GOAL OF THE EXERCISE: Your output should be the listing itself, repeated exactly.

MATERIAL PROVIDED:
━━━━
import Summits.Schanuel.Schanuel.Theorems.RootDecomp1KOddEmpty05
import Literature.NumberTheory.DiophantineGeometry.SiegelIntegralPointsReduction
import Literature.NumberTheory.DiophantineGeometry.SiegelCubicReduction
import Literature.NumberTheory.DiophantineGeometry.UnitEquationFinite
━━━━
WRITTEN ANSWER:
import Summits.Schanuel.Schanuel.Theorems.RootDecomp1KOddEmpty05
import Literature.NumberTheory.DiophantineGeometry.SiegelIntegralPointsReduction
import Literature.NumberTheory.DiophantineGeometry.SiegelCubicReduction
import Literature.NumberTheory.DiophantineGeometry.UnitEquationFinite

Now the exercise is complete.